Virtually all subscriptions, in all areas of research, are currently sustained via library budgets – money streams that are separate from research funds, but nonetheless available in ‘the system’.

The central idea of ‘author-side’ payment in order to secure open access for the formally published research literature (and as a side benefit, transparency of the proportionality between the amount of research done and the cost of the literature) is to use the same money now used for subscriptions (reader-side payment) in a different way. Not extra money; the same money. Once that insight has broken through, we can start overcoming the practical (bureaucratic?) difficulties.

It’s useful to note that in his new position Jan Velterop is pushing an expensive example of author-side-payment OA, presumably to assure that Springer continues to be as $profitable$ as under current subscription methods.

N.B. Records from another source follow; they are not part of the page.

import Summits.ABC.IUTFork.Conditional.WRowHexLamSevenTwelveAllLevels
import Summits.ABC.IUTFork.Conditional.WRowHexLamSevenThirteenAllLevels
import Summits.ABC.IUTFork.Conditional.WRowHexLamSevenFourteenAllLevels
import Summits.ABC.IUTFork.Conditional.AbcOfSGenuineKLicence
import Summits.ABC.IUTFork.Cor312ThetaSideClosedK
import Summits.ABC.IUTFork.Cor312SettingDHVolWitness
import Summits.ABC.IUTFork.Cor312ProvKIdeles
import HarnessLib

/-!
# Branch C — the NUMBER-LEVEL typed [IUTchIII] Cor. 3.12 in READING (U) (`T.Cor312Of`) TRUE, NO hypothesis, at EVERY genuine Θ-volume datum over
# the HEX points `λ_k = ½ + 2/7^k`, `k = 12, 13, 14`, UNIFORMLY IN `l` on their INHABITED half-axes (`l ≥ 20071 / 5857 / 46957`)

C scoreboard (abc-iut-C-cert-3 gen 5, INTAKE / CERTS pen). PROOF-ONLY junction file (no `def`, no new `Prop`, no instance, no notation; nothing
re-typed); part B of `AbcOfSCor312OfHexBands` (p498110, k ≤ 11) / `AbcOfSCor312OfInhBands` (p508961, k = 10), SAME recipe and words:
`<licence theorem> ∘ GenuineK.cor312Of_of_licence (p435505) ∘ negLogTheta_settingPrVolSharp_pilotDataOfK_le_datum (p447368)` at one-point context data
(`unitSigDH/unitSplitDH/unitQDataDH/unitLatticeDH`, `M := ℚ`), realising ideles `Cor312Prov.exists_realising_{q,theta}Ideles_pilotDataOfK`.
Inputs BY NAME: abc-iut-C-cert-1 g8's «W:HEX-AXIS-REST» (I) licences `WRow.licence_lamSeven_twelve_all` (p510844) / `…_thirteen_all` (p511838) /
`…_fourteen_all` (p512701) (gen_hex.py of the w5-d107 lineage; W-row-1's slot socket). Their REF halves `GenuineK.not_pilotKummerCompatHull_chosen_lamSeven_<k>_le`
(11 ≤ l ≤ 20063 / 5851 / 46933; p510341 / p511835 / p512703) make each axis two-sided.

READING (numbers, no side): on each inhabited half-axis the window certificates' number-binder instance (K, LINE-FREE) is a THEOREM at every genuine
datum; NO height bound follows (known λ, log q ≪ the content locus); cone binder untouched (C-R52); records UNCHANGED; non-emptiness / admissibility /
(P6) along the bands NOT claimed (the tabulated HEX levels are ≤ 137); inhabited-as-typed ≠ true-in-print; typed ≠ proved; instantiated ≠ endorsed;
not a claim that abc is proved or refuted; no side taken on [IUTchIII] Cor 3.12 / [IUTchIV] Thm 1.10 or on any author.
[cite: Mochizuki2012, IUTchIII Cor. 3.12 p. 173–174, Step (xi-f) p. 184; IUTchIV Thm. 1.10 p. 22–23, Cor. 2.2 (ii) proof (P5)(P7) p. 46; IUTchI Ex. 3.2 (iv) p. 71]
[cite: DupuyHilado2025, §3.3, §3.4] [claim: Mochizuki2012, status: disputed]
-/

noncomputable section

open Set Function NumberField IsDedekindDomain

namespace Summit.ABC.IUTFork.Conditional

open Thm311 Thm311.Real Cor312 Cor312Vol Cor312Prov Literature.IUT.LogThetaLattice Literature.IUT.LogVolume
  Literature.IUT.HodgeTheaters Literature.IUT.LogVolume.ThetaData Literature.IUT.LogVolume.Cor22
open Literature.NumberTheory.NumberFields Literature.NumberTheory.GaloisRepresentations.Ultrametric
open Literature.NumberTheory.DiophantineGeometry Literature.NumberTheory.DiophantineGeometry.GenEll Summit.ABC.ABC.Theorems

/-- **`T.Cor312Of` at EVERY genuine Θ-volume datum over the HEX point `λ_12 = ½ + 2/7^12` (`k = 12`) for EVERY prime `l ≥ 20071`, NO
hypothesis** — abc-iut-C-cert-1 g8's «W:HEX-AXIS-REST» (I) licence `WRow.licence_lamSeven_twelve_all` (p510844) through `GenuineK.cor312Of_of_licence`
(p435505) + the Θ-descent p447368 (REF half: every prime `11 ≤ l ≤ 20063`). [cite: Mochizuki2012, IUTchIII Cor. 3.12 p. 173–174; IUTchIV Cor. 2.2 (ii)
proof (P5) p. 46] [claim: Mochizuki2012, status: disputed] -/
theorem Hex.cor312Of_lamSeven_twelve_all {k l : ℕ} (hk : k = 12) (hl : l.Prime) (hl0 : 20071 ≤ l)
    (T : Cor22.ThetaVolumeDatumAt (ratPoint ((2 : ℚ)⁻¹ + 2 / 7 ^ k)) l) : T.Cor312Of := by
  letI := T.instFieldF; letI := T.instNumberFieldF; letI := T.instAlgebraF; letI := T.instFieldK
  letI := T.instNumberFieldK; letI := T.instAlgebraK; letI := T.instFieldFbar; letI := T.instAlgebraFbar
  letI := T.instAlgebraKFbar; letI := T.instIsElliptic
  obtain ⟨tq, htq0, htq1, htq⟩ := exists_realising_qIdeles_pilotDataOfK T.D
  obtain ⟨t, ht0, ht1, ht⟩ := exists_realising_thetaIdeles_pilotDataOfK T.D
  exact GenuineK.cor312Of_of_licence T.D T.K ℚ (fun _ _ => ∅) (fun _ _ => ∅) (fun _ _ _ => ∅) (fun _ _ _ => 0) (fun _ _ => ∅)
    (fun _ _ _ _ => ∅) 0 unitLatticeDH (unitSigDH (pilotDataOfK T.D T.K)) (unitSplitDH (pilotDataOfK T.D T.K))
    (unitQDataDH (pilotDataOfK T.D T.K)) t tq T.isVolumeInputOf htq0 htq1 ht0 ht1 htq
    (WRow.licence_lamSeven_twelve_all hk hl hl0 T (logvAnalytic_analyticLogv (F := T.K)) ℚ (fun _ _ => ∅) (fun _ _ => ∅) (fun _ _ _ => ∅)
      (fun _ _ _ => 0) (fun _ _ => ∅) (fun _ _ _ _ => ∅) 0 unitLatticeDH (unitSigDH (pilotDataOfK T.D T.K)) (unitSplitDH (pilotDataOfK T.D T.K))
      (unitQDataDH (pilotDataOfK T.D T.K)) tq t htq0 htq1 ht0 ht htq)
    (negLogTheta_settingPrVolSharp_pilotDataOfK_le_datum T ℚ (fun _ _ => ∅) (fun _ _ => ∅) (fun _ _ _ => ∅) (fun _ _ _ => 0) (fun _ _ => ∅)
      (fun _ _ _ _ => ∅) 0 unitLatticeDH (unitSigDH (pilotDataOfK T.D T.K)) (unitSplitDH (pilotDataOfK T.D T.K)) (unitQDataDH (pilotDataOfK T.D T.K))
      tq t htq0 htq1 ht0 ht)

/-- **`T.Cor312Of` at EVERY genuine Θ-volume datum over the HEX point `λ_13 = ½ + 2/7^13` (`k = 13`) for EVERY prime `l ≥ 5857`, NO
hypothesis** — abc-iut-C-cert-1 g8's «W:HEX-AXIS-REST» (I) licence `WRow.licence_lamSeven_thirteen_all` (p511838) through `GenuineK.cor312Of_of_licence`
(p435505) + the Θ-descent p447368 (REF half: every prime `11 ≤ l ≤ 5851`). [cite: Mochizuki2012, IUTchIII Cor. 3.12 p. 173–174; IUTchIV Cor. 2.2 (ii)
proof (P5) p. 46] [claim: Mochizuki2012, status: disputed] -/
theorem Hex.cor312Of_lamSeven_thirteen_all {k l : ℕ} (hk : k = 13) (hl : l.Prime) (hl0 : 5857 ≤ l)
    (T : Cor22.ThetaVolumeDatumAt (ratPoint ((2 : ℚ)⁻¹ + 2 / 7 ^ k)) l) : T.Cor312Of := by
  letI := T.instFieldF; letI := T.instNumberFieldF; letI := T.instAlgebraF; letI := T.instFieldK
  letI := T.instNumberFieldK; letI := T.instAlgebraK; letI := T.instFieldFbar; letI := T.instAlgebraFbar
  letI := T.instAlgebraKFbar; letI := T.instIsElliptic
  obtain ⟨tq, htq0, htq1, htq⟩ := exists_realising_qIdeles_pilotDataOfK T.D
  obtain ⟨t, ht0, ht1, ht⟩ := exists_realising_thetaIdeles_pilotDataOfK T.D
  exact GenuineK.cor312Of_of_licence T.D T.K ℚ (fun _ _ => ∅) (fun _ _ => ∅) (fun _ _ _ => ∅) (fun _ _ _ => 0) (fun _ _ => ∅)
    (fun _ _ _ _ => ∅) 0 unitLatticeDH (unitSigDH (pilotDataOfK T.D T.K)) (unitSplitDH (pilotDataOfK T.D T.K))
    (unitQDataDH (pilotDataOfK T.D T.K)) t tq T.isVolumeInputOf htq0 htq1 ht0 ht1 htq
    (WRow.licence_lamSeven_thirteen_all hk hl hl0 T (logvAnalytic_analyticLogv (F := T.K)) ℚ (fun _ _ => ∅) (fun _ _ => ∅) (fun _ _ _ => ∅)
      (fun _ _ _ => 0) (fun _ _ => ∅) (fun _ _ _ _ => ∅) 0 unitLatticeDH (unitSigDH (pilotDataOfK T.D T.K)) (unitSplitDH (pilotDataOfK T.D T.K))
      (unitQDataDH (pilotDataOfK T.D T.K)) tq t htq0 htq1 ht0 ht htq)
    (negLogTheta_settingPrVolSharp_pilotDataOfK_le_datum T ℚ (fun _ _ => ∅) (fun _ _ => ∅) (fun _ _ _ => ∅) (fun _ _ _ => 0) (fun _ _ => ∅)
      (fun _ _ _ _ => ∅) 0 unitLatticeDH (unitSigDH (pilotDataOfK T.D T.K)) (unitSplitDH (pilotDataOfK T.D T.K)) (unitQDataDH (pilotDataOfK T.D T.K))
      tq t htq0 htq1 ht0 ht)

/-- **`T.Cor312Of` at EVERY genuine Θ-volume datum over the HEX point `λ_14 = ½ + 2/7^14` (`k = 14`) for EVERY prime `l ≥ 46957`, NO
hypothesis** — abc-iut-C-cert-1 g8's «W:HEX-AXIS-REST» (I) licence `WRow.licence_lamSeven_fourteen_all` (p512701) through `GenuineK.cor312Of_of_licence`
(p435505) + the Θ-descent p447368 (REF half: every prime `11 ≤ l ≤ 46933`). [cite: Mochizuki2012, IUTchIII Cor. 3.12 p. 173–174; IUTchIV Cor. 2.2 (ii)
proof (P5) p. 46] [claim: Mochizuki2012, status: disputed] -/
theorem Hex.cor312Of_lamSeven_fourteen_all {k l : ℕ} (hk : k = 14) (hl : l.Prime) (hl0 : 46957 ≤ l)
    (T : Cor22.ThetaVolumeDatumAt (ratPoint ((2 : ℚ)⁻¹ + 2 / 7 ^ k)) l) : T.Cor312Of := by
  letI := T.instFieldF; letI := T.instNumberFieldF; letI := T.instAlgebraF; letI := T.instFieldK
  letI := T.instNumberFieldK; letI := T.instAlgebraK; letI := T.instFieldFbar; letI := T.instAlgebraFbar
  letI := T.instAlgebraKFbar; letI := T.instIsElliptic
  obtain ⟨tq, htq0, htq1, htq⟩ := exists_realising_qIdeles_pilotDataOfK T.D
  obtain ⟨t, ht0, ht1, ht⟩ := exists_realising_thetaIdeles_pilotDataOfK T.D
  exact GenuineK.cor312Of_of_licence T.D T.K ℚ (fun _ _ => ∅) (fun _ _ => ∅) (fun _ _ _ => ∅) (fun _ _ _ => 0) (fun _ _ => ∅)
    (fun _ _ _ _ => ∅) 0 unitLatticeDH (unitSigDH (pilotDataOfK T.D T.K)) (unitSplitDH (pilotDataOfK T.D T.K))
    (unitQDataDH (pilotDataOfK T.D T.K)) t tq T.isVolumeInputOf htq0 htq1 ht0 ht1 htq
    (WRow.licence_lamSeven_fourteen_all hk hl hl0 T (logvAnalytic_analyticLogv (F := T.K)) ℚ (fun _ _ => ∅) (fun _ _ => ∅) (fun _ _ _ => ∅)
      (fun _ _ _ => 0) (fun _ _ => ∅) (fun _ _ _ _ => ∅) 0 unitLatticeDH (unitSigDH (pilotDataOfK T.D T.K)) (unitSplitDH (pilotDataOfK T.D T.K))
      (unitQDataDH (pilotDataOfK T.D T.K)) tq t htq0 htq1 ht0 ht htq)
    (negLogTheta_settingPrVolSharp_pilotDataOfK_le_datum T ℚ (fun _ _ => ∅) (fun _ _ => ∅) (fun _ _ _ => ∅) (fun _ _ _ => 0) (fun _ _ => ∅)
      (fun _ _ _ _ => ∅) 0 unitLatticeDH (unitSigDH (pilotDataOfK T.D T.K)) (unitSplitDH (pilotDataOfK T.D T.K)) (unitQDataDH (pilotDataOfK T.D T.K))
      tq t htq0 htq1 ht0 ht)

end Summit.ABC.IUTFork.Conditional

end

The problem here is that all other aspects of library budgets are being undermined by the rising costs of subscriptions–and those costs are such that even the wealthiest university libraries can no longer subscribe to everything they’d like to.

OA journals could relieve some of that pressure, maybe even free up some money for monographs, digital preservation, etc. But not if the university administration redirects all of the subscription money to keep overpriced publishers as profitable as they are now. In that scenario, commercial (and high-priced society) publishers win, libraries lose. At least if you think of university libraries as anything more than scholarly-article-transfer agencies.

I’m reminded once again of why I’m an independent in the OA field. My primary interest is in seeing vibrant, healthy libraries carrying out the range of short and long term missions that make them important, and the hope that OA could help in two ways: by making more scholarly resources available, and by reducing the extent to which library budgets are held ransom to the big commercial journal publishers and indirectly subsidizing other activities of professional societies.

But if OA advocates generally agree that it’s a great idea to snatch library subscription money to pay for author-side charges (and allow commercial publishers to set those charges based on their own models), well, so much for the second possibility.